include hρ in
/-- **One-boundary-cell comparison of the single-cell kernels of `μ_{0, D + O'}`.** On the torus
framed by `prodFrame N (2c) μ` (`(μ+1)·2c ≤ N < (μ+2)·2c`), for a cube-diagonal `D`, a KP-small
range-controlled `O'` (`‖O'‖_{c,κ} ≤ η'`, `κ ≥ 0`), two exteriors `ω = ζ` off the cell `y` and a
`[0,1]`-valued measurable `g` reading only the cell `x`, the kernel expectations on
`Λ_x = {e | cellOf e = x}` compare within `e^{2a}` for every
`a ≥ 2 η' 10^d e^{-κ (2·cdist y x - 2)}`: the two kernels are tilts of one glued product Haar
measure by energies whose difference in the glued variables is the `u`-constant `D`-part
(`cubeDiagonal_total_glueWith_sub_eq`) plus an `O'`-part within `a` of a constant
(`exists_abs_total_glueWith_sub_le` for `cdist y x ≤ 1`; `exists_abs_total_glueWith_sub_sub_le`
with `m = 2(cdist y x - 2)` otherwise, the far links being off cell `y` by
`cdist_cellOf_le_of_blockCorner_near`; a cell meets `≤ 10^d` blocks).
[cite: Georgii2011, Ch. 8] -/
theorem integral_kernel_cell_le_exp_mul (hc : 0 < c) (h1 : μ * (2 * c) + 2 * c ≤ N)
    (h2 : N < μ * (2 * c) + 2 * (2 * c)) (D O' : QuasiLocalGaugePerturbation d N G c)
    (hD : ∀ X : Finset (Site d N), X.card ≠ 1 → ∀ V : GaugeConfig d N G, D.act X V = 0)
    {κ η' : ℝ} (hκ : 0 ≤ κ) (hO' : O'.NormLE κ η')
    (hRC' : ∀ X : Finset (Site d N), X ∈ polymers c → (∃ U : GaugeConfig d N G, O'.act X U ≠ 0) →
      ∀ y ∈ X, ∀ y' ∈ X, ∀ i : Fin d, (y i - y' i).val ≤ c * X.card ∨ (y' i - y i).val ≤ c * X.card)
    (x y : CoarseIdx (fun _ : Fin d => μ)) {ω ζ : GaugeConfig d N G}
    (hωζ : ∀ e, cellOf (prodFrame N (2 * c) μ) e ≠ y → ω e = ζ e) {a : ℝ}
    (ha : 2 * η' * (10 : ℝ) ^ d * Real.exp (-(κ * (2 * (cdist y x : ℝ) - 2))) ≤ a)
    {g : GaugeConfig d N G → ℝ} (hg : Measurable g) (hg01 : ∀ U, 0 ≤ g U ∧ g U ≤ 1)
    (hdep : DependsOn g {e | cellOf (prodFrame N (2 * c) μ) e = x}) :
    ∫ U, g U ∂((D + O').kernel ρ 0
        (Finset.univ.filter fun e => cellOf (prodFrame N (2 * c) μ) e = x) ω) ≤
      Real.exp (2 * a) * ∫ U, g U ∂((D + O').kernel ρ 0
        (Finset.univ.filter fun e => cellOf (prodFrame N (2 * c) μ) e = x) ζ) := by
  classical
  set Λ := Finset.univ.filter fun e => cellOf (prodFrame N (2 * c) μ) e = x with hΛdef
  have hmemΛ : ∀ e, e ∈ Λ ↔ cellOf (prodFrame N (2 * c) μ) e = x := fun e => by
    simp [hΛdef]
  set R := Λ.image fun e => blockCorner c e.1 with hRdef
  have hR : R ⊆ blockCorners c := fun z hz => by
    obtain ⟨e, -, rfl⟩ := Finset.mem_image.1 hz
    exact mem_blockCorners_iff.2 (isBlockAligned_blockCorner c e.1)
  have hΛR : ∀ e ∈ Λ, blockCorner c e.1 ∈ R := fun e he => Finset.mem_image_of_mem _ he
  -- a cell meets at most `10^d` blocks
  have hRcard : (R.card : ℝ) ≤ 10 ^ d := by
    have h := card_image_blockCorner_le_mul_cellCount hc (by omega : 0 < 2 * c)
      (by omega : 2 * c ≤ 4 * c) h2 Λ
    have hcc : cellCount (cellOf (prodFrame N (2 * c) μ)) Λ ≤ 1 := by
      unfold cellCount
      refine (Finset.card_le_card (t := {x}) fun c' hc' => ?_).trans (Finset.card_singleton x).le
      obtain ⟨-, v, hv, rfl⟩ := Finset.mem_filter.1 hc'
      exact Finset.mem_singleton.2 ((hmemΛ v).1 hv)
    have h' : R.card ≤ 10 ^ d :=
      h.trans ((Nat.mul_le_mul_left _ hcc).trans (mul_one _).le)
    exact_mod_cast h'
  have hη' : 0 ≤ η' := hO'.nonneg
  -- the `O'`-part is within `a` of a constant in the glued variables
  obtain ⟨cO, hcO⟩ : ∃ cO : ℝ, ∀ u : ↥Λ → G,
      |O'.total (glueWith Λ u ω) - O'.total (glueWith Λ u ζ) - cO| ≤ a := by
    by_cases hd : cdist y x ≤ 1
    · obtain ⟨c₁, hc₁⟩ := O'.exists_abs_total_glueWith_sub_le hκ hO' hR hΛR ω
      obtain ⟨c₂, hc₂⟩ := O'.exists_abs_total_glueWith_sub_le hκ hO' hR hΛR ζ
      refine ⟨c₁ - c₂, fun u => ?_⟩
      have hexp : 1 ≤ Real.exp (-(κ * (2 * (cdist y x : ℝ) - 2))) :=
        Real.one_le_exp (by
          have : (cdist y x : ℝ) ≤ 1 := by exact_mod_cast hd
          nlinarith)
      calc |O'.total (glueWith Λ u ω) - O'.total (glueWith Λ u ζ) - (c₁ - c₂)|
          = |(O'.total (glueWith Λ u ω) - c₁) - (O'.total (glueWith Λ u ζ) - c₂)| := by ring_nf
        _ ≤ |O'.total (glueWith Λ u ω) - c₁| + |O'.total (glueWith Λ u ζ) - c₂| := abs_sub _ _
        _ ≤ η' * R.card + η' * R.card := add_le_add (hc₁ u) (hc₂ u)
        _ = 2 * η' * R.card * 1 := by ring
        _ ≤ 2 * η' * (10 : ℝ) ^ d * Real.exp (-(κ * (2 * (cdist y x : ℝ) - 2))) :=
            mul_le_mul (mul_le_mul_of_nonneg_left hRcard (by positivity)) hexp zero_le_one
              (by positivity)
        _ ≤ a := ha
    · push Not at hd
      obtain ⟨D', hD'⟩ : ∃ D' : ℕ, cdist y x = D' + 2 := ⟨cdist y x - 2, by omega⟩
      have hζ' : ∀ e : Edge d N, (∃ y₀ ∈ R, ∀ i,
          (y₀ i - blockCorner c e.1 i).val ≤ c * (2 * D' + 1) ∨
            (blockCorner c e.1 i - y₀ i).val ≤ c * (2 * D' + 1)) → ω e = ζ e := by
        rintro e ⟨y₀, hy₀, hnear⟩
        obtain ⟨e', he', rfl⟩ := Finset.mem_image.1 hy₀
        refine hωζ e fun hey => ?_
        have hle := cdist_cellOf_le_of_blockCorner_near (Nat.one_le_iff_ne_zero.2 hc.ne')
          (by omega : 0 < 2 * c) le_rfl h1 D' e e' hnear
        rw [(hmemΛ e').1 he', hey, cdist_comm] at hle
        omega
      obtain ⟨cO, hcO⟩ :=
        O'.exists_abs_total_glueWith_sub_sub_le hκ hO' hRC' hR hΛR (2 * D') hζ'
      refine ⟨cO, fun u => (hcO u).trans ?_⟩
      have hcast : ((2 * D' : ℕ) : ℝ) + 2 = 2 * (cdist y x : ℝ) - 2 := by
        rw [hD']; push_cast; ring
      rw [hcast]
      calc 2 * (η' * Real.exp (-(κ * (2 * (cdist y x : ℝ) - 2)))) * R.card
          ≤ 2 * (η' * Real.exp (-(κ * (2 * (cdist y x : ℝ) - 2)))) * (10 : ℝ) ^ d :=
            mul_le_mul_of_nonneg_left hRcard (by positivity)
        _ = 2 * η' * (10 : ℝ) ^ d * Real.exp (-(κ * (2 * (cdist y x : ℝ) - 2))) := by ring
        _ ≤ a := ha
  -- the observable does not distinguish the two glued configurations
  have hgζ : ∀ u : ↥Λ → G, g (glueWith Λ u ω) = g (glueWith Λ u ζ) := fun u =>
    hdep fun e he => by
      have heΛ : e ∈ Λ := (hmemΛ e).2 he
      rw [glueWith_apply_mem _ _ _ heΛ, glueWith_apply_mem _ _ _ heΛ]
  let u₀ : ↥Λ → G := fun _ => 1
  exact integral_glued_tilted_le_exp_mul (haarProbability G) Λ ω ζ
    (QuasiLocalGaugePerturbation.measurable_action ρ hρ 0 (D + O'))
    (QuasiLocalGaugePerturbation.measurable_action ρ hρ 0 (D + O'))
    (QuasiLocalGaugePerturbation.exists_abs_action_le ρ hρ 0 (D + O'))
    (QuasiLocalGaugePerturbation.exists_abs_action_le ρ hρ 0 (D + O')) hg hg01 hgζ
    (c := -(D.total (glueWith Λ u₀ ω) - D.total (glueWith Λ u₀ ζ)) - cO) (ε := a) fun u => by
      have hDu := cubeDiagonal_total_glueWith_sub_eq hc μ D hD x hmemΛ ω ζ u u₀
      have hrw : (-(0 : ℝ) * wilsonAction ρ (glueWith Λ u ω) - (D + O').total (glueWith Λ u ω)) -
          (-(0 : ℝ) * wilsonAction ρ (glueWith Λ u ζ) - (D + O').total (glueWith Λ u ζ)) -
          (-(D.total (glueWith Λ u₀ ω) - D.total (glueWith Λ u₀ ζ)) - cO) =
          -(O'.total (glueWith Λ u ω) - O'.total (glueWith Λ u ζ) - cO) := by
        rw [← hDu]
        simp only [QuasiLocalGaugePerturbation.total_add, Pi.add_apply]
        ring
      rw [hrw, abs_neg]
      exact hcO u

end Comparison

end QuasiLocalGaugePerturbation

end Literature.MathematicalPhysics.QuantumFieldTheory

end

────────

● **Work item**:
Using the material above, quote the first line and each line after it, stopping at and including the line that holds "off the cell".

● **Problem solution**:
include hρ in
/-- **One-boundary-cell comparison of the single-cell kernels of `μ_{0, D + O'}`.** On the torus
framed by `prodFrame N (2c) μ` (`(μ+1)·2c ≤ N < (μ+2)·2c`), for a cube-diagonal `D`, a KP-small
range-controlled `O'` (`‖O'‖_{c,κ} ≤ η'`, `κ ≥ 0`), two exteriors `ω = ζ` off the cell `y` and a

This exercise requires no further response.